His analytic skills came to the forefront in the 1970s when, as a consequence of the analysis of the peptide sequence of a large number of Ig molecules, he recognized the existence of hypervariable and framework regions in the V region domain of the Ig molecule. Moreover, he suggested that these two different types of residues in the V region subserved different functions and that the framework regions were involved in three-dimensional folding, whereas the hypervariable regions were intimately involved in the antibody-binding site or complementarity-determining regions. Affinity labeling and x-ray crystallographic studies have confirmed many of his earlier predictions.

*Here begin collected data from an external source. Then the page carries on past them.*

import Mathlib
import Literature.Barriers.ValiantsHypothesis.NotViaSaturationsChowProofs
import Literature.Computability.AlgebraicComplexity.OrbitClosureWeights
import Literature.NumberTheory.DiophantineGeometry.TensorWordModel
import Summits.ValiantsHypothesis.ValiantsHypothesis.Theorems.ValuativeGCTValuativeFlipBinarySeminvariants

/-!
# Explicit two-row highest-weight vectors, I: the protomorph highest-weight vectors of `ℂ[Sym^m ℂ²]`
# (crux `ValuativeGCT.ValuativeFlip`, stmt-ValiantsHypothesis-12624; wall-breaker axis k13
# "explicit padded-permanent highest-weight vectors for seedRichness", part C)

The coordinate ring `ℂ[Sym^m ℂ²] = MvPolynomial (DegIdx (Fin 2) m) ℂ` of binary forms of degree `m`
carries the universal binary form `𝔥 = ∑_{|d| = m} X_d x^d` (`ubin m`).  Reading the `GL₂`-action
`coordRep` on `𝔥` (`map_coordSubst_ubin`: `b` acts on the coefficients of `𝔥` as the substitution of
`𝔥` by the constant matrix `b⁻¹`), the semi-invariance of the protomorph coefficients
(`bcoeff_proto_aeval_upperSubst`, part B) becomes: the polynomials
`P_j = bcoeff m j (proto m 𝔥) ∈ ℂ[Sym^m ℂ²]` (`protoHWV m j`, degree `j + 1` in the `X_d`) are
HIGHEST-WEIGHT VECTORS for the upper triangular Borel of `GL₂`, of weight
`protoWeight m j = (-j, -(m + j(m-1)))` — the dual of the two-row partition `((j+1)m - j, j)`
(`protoHWV_mem_highestWeightSpace`).  Their values at a binary form `g` of degree `m` are the
protomorphs of `g` (`aeval_formCoeff_protoHWV`).  Part D inherits them to the last two letters of
`ℂ[Sym^m ℂ^{m×m}]` and evaluates them on the padded permanent.

Sources: classical (Cayley–Sylvester protomorphs; Elliott, *Algebra of Quantics* §§127–131); BLMW,
SIAM J. Comput. 40 (2011) (5.2.2) for the dual-weight convention of coordinate rings; folklore.
-/

set_option linter.dupNamespace false

namespace Summit.ValiantsHypothesis.ValiantsHypothesis.Theorems.ValuativeFlip

open MvPolynomial
open scoped BigOperators

noncomputable section

/-! ## Part C — the universal binary form, protomorph highest-weight vectors of `ℂ[Sym^m ℂ²]`, and
their inheritance to the last two letters of `ℂ[Sym^m ℂ^{m×m}]` -/

section Universal

open Literature.NumberTheory.DiophantineGeometry Literature.Computability.AlgebraicComplexity
  Literature.Barriers.ValiantsHypothesis

variable (m : ℕ)

/-- The coordinate ring `ℂ[Sym^m ℂ²]` of binary forms of degree `m` (coordinates `X_d`, `|d| = m`).
[folklore] -/
abbrev BinCoordRing : Type := MvPolynomial (DegIdx (Fin 2) m) ℂ

/-- **The universal binary form** `𝔥 = ∑_{|d| = m} X_d · x^d` of degree `m`, with coefficients in
the coordinate ring `ℂ[Sym^m ℂ²]`. [folklore] -/
def ubin : MvPolynomial (Fin 2) (BinCoordRing m) :=
  ∑ d : DegIdx (Fin 2) m, C (X d) * monomial d.1 1

/-- The universal binary form is homogeneous of degree `m`. [folklore] -/
theorem isHomogeneous_ubin : (ubin m).IsHomogeneous m := by
  rw [ubin]
  refine IsHomogeneous.sum _ _ _ fun d _ => ?_
  have h := (isHomogeneous_C (Fin 2) (X d : BinCoordRing m)).mul
    (isHomogeneous_monomial (R := BinCoordRing m) (1 : BinCoordRing m) (mem_degMonomials_iff.mp d.2))
  rwa [zero_add] at h

variable {m}

/-- Base change of the universal form along a ring homomorphism. [folklore] -/
theorem map_ubin {S : Type*} [CommSemiring S] (ψ : BinCoordRing m →+* S) :
    map ψ (ubin m) = ∑ d : DegIdx (Fin 2) m, C (ψ (X d)) * monomial d.1 1 := by
  rw [ubin, map_sum]
  refine Finset.sum_congr rfl fun d _ => ?_
  rw [map_mul, map_C, map_monomial, map_one]

/-- **Specialising the universal form at a binary form `g` of degree `m` returns `g`**: under
`X_d ↦ coeff_d g` the universal form maps to `g`. [folklore] -/
theorem map_aeval_formCoeff_ubin {g : MvPolynomial (Fin 2) ℂ} (hg : g.IsHomogeneous m) :
    map (aeval (formCoeff m g) : BinCoordRing m →ₐ[ℂ] ℂ).toRingHom (ubin m) = g := by
  rw [map_ubin]
  conv_rhs => rw [← sum_coeff_smul_monomial_eq hg]
  refine Finset.sum_congr rfl fun d _ => ?_
  rw [AlgHom.toRingHom_eq_coe, RingHom.coe_coe, aeval_X, formCoeff_apply, smul_eq_C_mul]

/-- Naturality of `linSubst` under base change. [folklore] -/
theorem map_linSubst {S T : Type*} [CommRing S] [CommRing T] (f : S →+* T) (A : Matrix (Fin 2) (Fin 2) S)
    (p : MvPolynomial (Fin 2) S) :
    map f (linSubst (Fin 2) S A p) = linSubst (Fin 2) T (A.map f) (map f p) := by
  induction p using MvPolynomial.induction_on with
  | C a => rw [linSubst_C, map_C, linSubst_C]
  | add p q hp hq => rw [map_add, map_add, map_add, hp, hq, map_add]
  | mul_X p i hp =>
    rw [map_mul, map_mul, map_mul, hp, map_X, map_mul, linSubst_X, linSubst_X, map_sum]
    congr 1
    refine Finset.sum_congr rfl fun j _ => ?_
    rw [smul_eq_C_mul, smul_eq_C_mul, map_mul, map_C, map_X, Matrix.map_apply]

/-- **The `GL₂`-action on the coordinate ring, read on the universal form**: applying
`b · (-) = coordSubst m b` to the coefficients of `𝔥` is the linear substitution of `𝔥` by the
constant matrix `b⁻¹` (`∑_d (b · X_d) x^d = ∑_e X_e (b⁻¹ · x^e)`). [folklore] -/
theorem map_coordSubst_ubin (b : GL (Fin 2) ℂ) :
    map (coordSubst m b).toRingHom (ubin m) =
      linSubst (Fin 2) (BinCoordRing m)
        (((b⁻¹ : GL (Fin 2) ℂ) : Matrix (Fin 2) (Fin 2) ℂ).map C) (ubin m) := by
  classical
  -- right-hand side, coordinate by coordinate
  have hR : linSubst (Fin 2) (BinCoordRing m) (((b⁻¹ : GL (Fin 2) ℂ) : Matrix (Fin 2) (Fin 2) ℂ).map C)
      (ubin m) = ∑ e : DegIdx (Fin 2) m, C (X e) * ∑ d : DegIdx (Fin 2) m,
        C (C (coeff d.1 (linSubstRep (Fin 2) ℂ b⁻¹ (monomial e.1 1)))) * monomial d.1 1 := by
    rw [ubin, map_sum]
    refine Finset.sum_congr rfl fun e _ => ?_
    rw [map_mul, ← algebraMap_eq (R := BinCoordRing m), AlgHom.commutes, algebraMap_eq]
    congr 1
    have hmon : (monomial e.1 (1 : BinCoordRing m) : MvPolynomial (Fin 2) (BinCoordRing m)) =
        map (C : ℂ →+* BinCoordRing m) (monomial e.1 (1 : ℂ)) := by
      rw [map_monomial, C_1]
    rw [hmon, ← map_linSubst, linSubstRep_apply]
    conv_lhs => rw [← sum_coeff_smul_monomial_eq (linSubst_isHomogeneous _
      (isHomogeneous_monomial (R := ℂ) (1 : ℂ) (mem_degMonomials_iff.mp e.2)))]
    rw [map_sum]
    refine Finset.sum_congr rfl fun d _ => ?_
    rw [smul_eq_C_mul, map_mul, map_C, map_monomial, C_1]
  -- left-hand side
  rw [hR, map_ubin]
  simp only [AlgHom.toRingHom_eq_coe, RingHom.coe_coe, coordSubst_X, map_sum, Finset.sum_mul,
    Finset.mul_sum]
  rw [Finset.sum_comm]
  refine Finset.sum_congr rfl fun e _ => Finset.sum_congr rfl fun d _ => ?_
  rw [smul_eq_C_mul, map_mul]
  ring

/-- An upper triangular constant matrix acts on binary forms over any base by `upperSubst`.
[folklore] -/
theorem linSubst_map_C_eq_aeval_upperSubst {S : Type*} [CommRing S] (c : Matrix (Fin 2) (Fin 2) ℂ)
    [Algebra ℂ S] (hc : c 1 0 = 0) (p : MvPolynomial (Fin 2) S) :
    linSubst (Fin 2) S (c.map (algebraMap ℂ S)) p =
      aeval (upperSubst (algebraMap ℂ S (c 0 0)) (algebraMap ℂ S (c 0 1)) (algebraMap ℂ S (c 1 1))) p := by
  suffices h : linSubst (Fin 2) S (c.map (algebraMap ℂ S)) =
      aeval (upperSubst (algebraMap ℂ S (c 0 0)) (algebraMap ℂ S (c 0 1)) (algebraMap ℂ S (c 1 1))) from
    congrArg (fun φ => φ p) h
  refine MvPolynomial.algHom_ext fun i => ?_
  rw [linSubst_X, aeval_X, Fin.sum_univ_two]
  fin_cases i
  · simp only [Fin.zero_eta, Fin.isValue, Matrix.map_apply, hc, map_zero, zero_smul, add_zero,
      smul_eq_C_mul, upperSubst_zero]
  · simp only [Fin.mk_one, Fin.isValue, Matrix.map_apply, smul_eq_C_mul, upperSubst_one]

/-- Naturality of the protomorph normalisation under base change. [folklore] -/
theorem map_proto {S T : Type*} [CommRing S] [CommRing T] (f : S →+* T) (m : ℕ)
    (g : MvPolynomial (Fin 2) S) : map f (proto m g) = proto m (map f g) := by
  rw [proto, proto, aeval_def, algebraMap_eq, map_eval₂, aeval_def, algebraMap_eq]
  congr 1
  funext i
  fin_cases i
  · simp [Function.comp_apply, bcoeff, coeff_map, map_natCast]
  · simp [Function.comp_apply, bcoeff, coeff_map]

variable (m)

/-- **The protomorph highest-weight vectors of `ℂ[Sym^m ℂ²]`**: `P_j = bcoeff m j (proto m 𝔥)`, the
`j`-th coefficient of the normalised universal form — a polynomial of degree `j + 1` in the
coordinates `X_d`. [folklore] -/
def protoHWV (j : ℕ) : BinCoordRing m :=
  bcoeff m j (proto m (ubin m))

/-- The weight of `P_j`: `(-j, -(m + j(m-1)))` on the letters `(s, t) = (0, 1)`, i.e. the dual
`λ^*` of the two-row partition `λ = ((j+1)m - j, j) ⊢ (j+1)m`. [folklore] -/
def protoWeight (j : ℕ) : Weight (Fin 2) :=
  fun i => if i = 0 then -(j : ℤ) else -((m + j * (m - 1) : ℕ) : ℤ)

variable {m}

/-- **Specialisation**: the value of `P_j` at (the coefficient vector of) a binary form `g` of
degree `m` is the `j`-th protomorph of `g`. [folklore] -/
theorem aeval_formCoeff_protoHWV {g : MvPolynomial (Fin 2) ℂ} (hg : g.IsHomogeneous m) (j : ℕ) :
    aeval (formCoeff m g) (protoHWV m j) = bcoeff m j (proto m g) := by
  have h := congrArg (coeff (bexp m j))
    (map_proto (aeval (formCoeff m g) : BinCoordRing m →ₐ[ℂ] ℂ).toRingHom m (ubin m))
  rw [coeff_map, map_aeval_formCoeff_ubin hg] at h
  exact h

/-- **`P_j` is a highest-weight vector of `ℂ[Sym^m ℂ²]` of weight `protoWeight m j`** (`1 ≤ m`,
`j ≤ m`): an upper triangular `b` acts on the coefficients of `𝔥` as the substitution of `𝔥` by
`b⁻¹ = (α, β; 0, γ)` (`map_coordSubst_ubin`), which the protomorph normalisation absorbs up to the
scalar `γ^m (α γ^{m-1})^j = b₀₀^{-j} b₁₁^{-(m + j(m-1))}` (`bcoeff_proto_aeval_upperSubst`).
[folklore] -/
theorem protoHWV_mem_highestWeightSpace {m : ℕ} (hm : 1 ≤ m) {j : ℕ} (hj : j ≤ m) :
    protoHWV m j ∈ highestWeightSpace (coordRep (Fin 2) ℂ m) (protoWeight m j) := by
  intro b hb
  have hb' : IsUpperTriangular b⁻¹ := (borelSubgroup (Fin 2) ℂ).inv_mem hb
  set c : Matrix (Fin 2) (Fin 2) ℂ := ((b⁻¹ : GL (Fin 2) ℂ) : Matrix (Fin 2) (Fin 2) ℂ) with hc
  have hc10 : c 1 0 = 0 := hb'.apply_eq_zero (by decide)
  have hc00 : c 0 0 = ((b : Matrix (Fin 2) (Fin 2) ℂ) 0 0)⁻¹ := inv_apply_diag_of_isUpperTriangular' hb 0
  have hc11 : c 1 1 = ((b : Matrix (Fin 2) (Fin 2) ℂ) 1 1)⁻¹ := inv_apply_diag_of_isUpperTriangular' hb 1
  -- transport the action to the universal form
  have key : coordSubst m b (protoHWV m j) =
      bcoeff m j (proto m (map (coordSubst m b).toRingHom (ubin m))) := by
    rw [protoHWV, bcoeff, bcoeff, ← map_proto, coeff_map, AlgHom.toRingHom_eq_coe, RingHom.coe_coe]
  rw [coordRep_apply, key, map_coordSubst_ubin, ← hc, ← algebraMap_eq (R := ℂ),
    linSubst_map_C_eq_aeval_upperSubst c hc10, bcoeff_proto_aeval_upperSubst hm (isHomogeneous_ubin m)
    _ _ _ hj, ← protoHWV, algebraMap_eq, smul_eq_C_mul, ← map_pow, ← map_pow, ← map_mul, ← map_pow,
    ← map_mul]
  congr 1
  -- the scalar is the weight character
  have hw0 : protoWeight m j 0 = -(j : ℤ) := if_pos rfl
  have hw1 : protoWeight m j 1 = -((m + j * (m - 1) : ℕ) : ℤ) := if_neg (by decide)
  rw [weightChar, Fin.prod_univ_two, hw0, hw1, zpow_neg, zpow_neg, zpow_natCast, zpow_natCast,
    ← inv_pow, ← inv_pow, hc00, hc11]
  ring

end Universal

end

end Summit.ValiantsHypothesis.ValiantsHypothesis.Theorems.ValuativeFlip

Scientists and students came from all over the world to work with Dr. Kabat, and many people who trained with him became leaders in glycobiology and immunology. His passion for science, integrity, and high standards made him a demanding taskmaster, and his critiques of experimental data could be unsparing. His former trainees enjoyed getting together at international meetings to reminisce about their experiences in his laboratory and what it meant to be “Kabatized.” Kabat’s wonderful sense of humor and his talent as a raconteur leavened the serious atmosphere of the laboratory. Scientists who trained in his laboratory carried with them a model of how science should be performed, and his trainees maintained enduring personal and professional relationships with him.

His scientific accomplishments were recognized by awards and honorary degrees too numerous to list. Among these awards were election to the National Academy of Sciences, the Louisa Gross Hurwitz Prize from Columbia University, which he shared with Dr. Heidelberger and Dr. Henry Kunkel, and the United States’ highest award for scientific achievement, the National Medal of Science. The scientific community has lost one of its greatest and most committed members. On behalf of all his former associates and colleagues, we would like to extend our sympathy to his family, and to celebrate with them a life of remarkable achievement.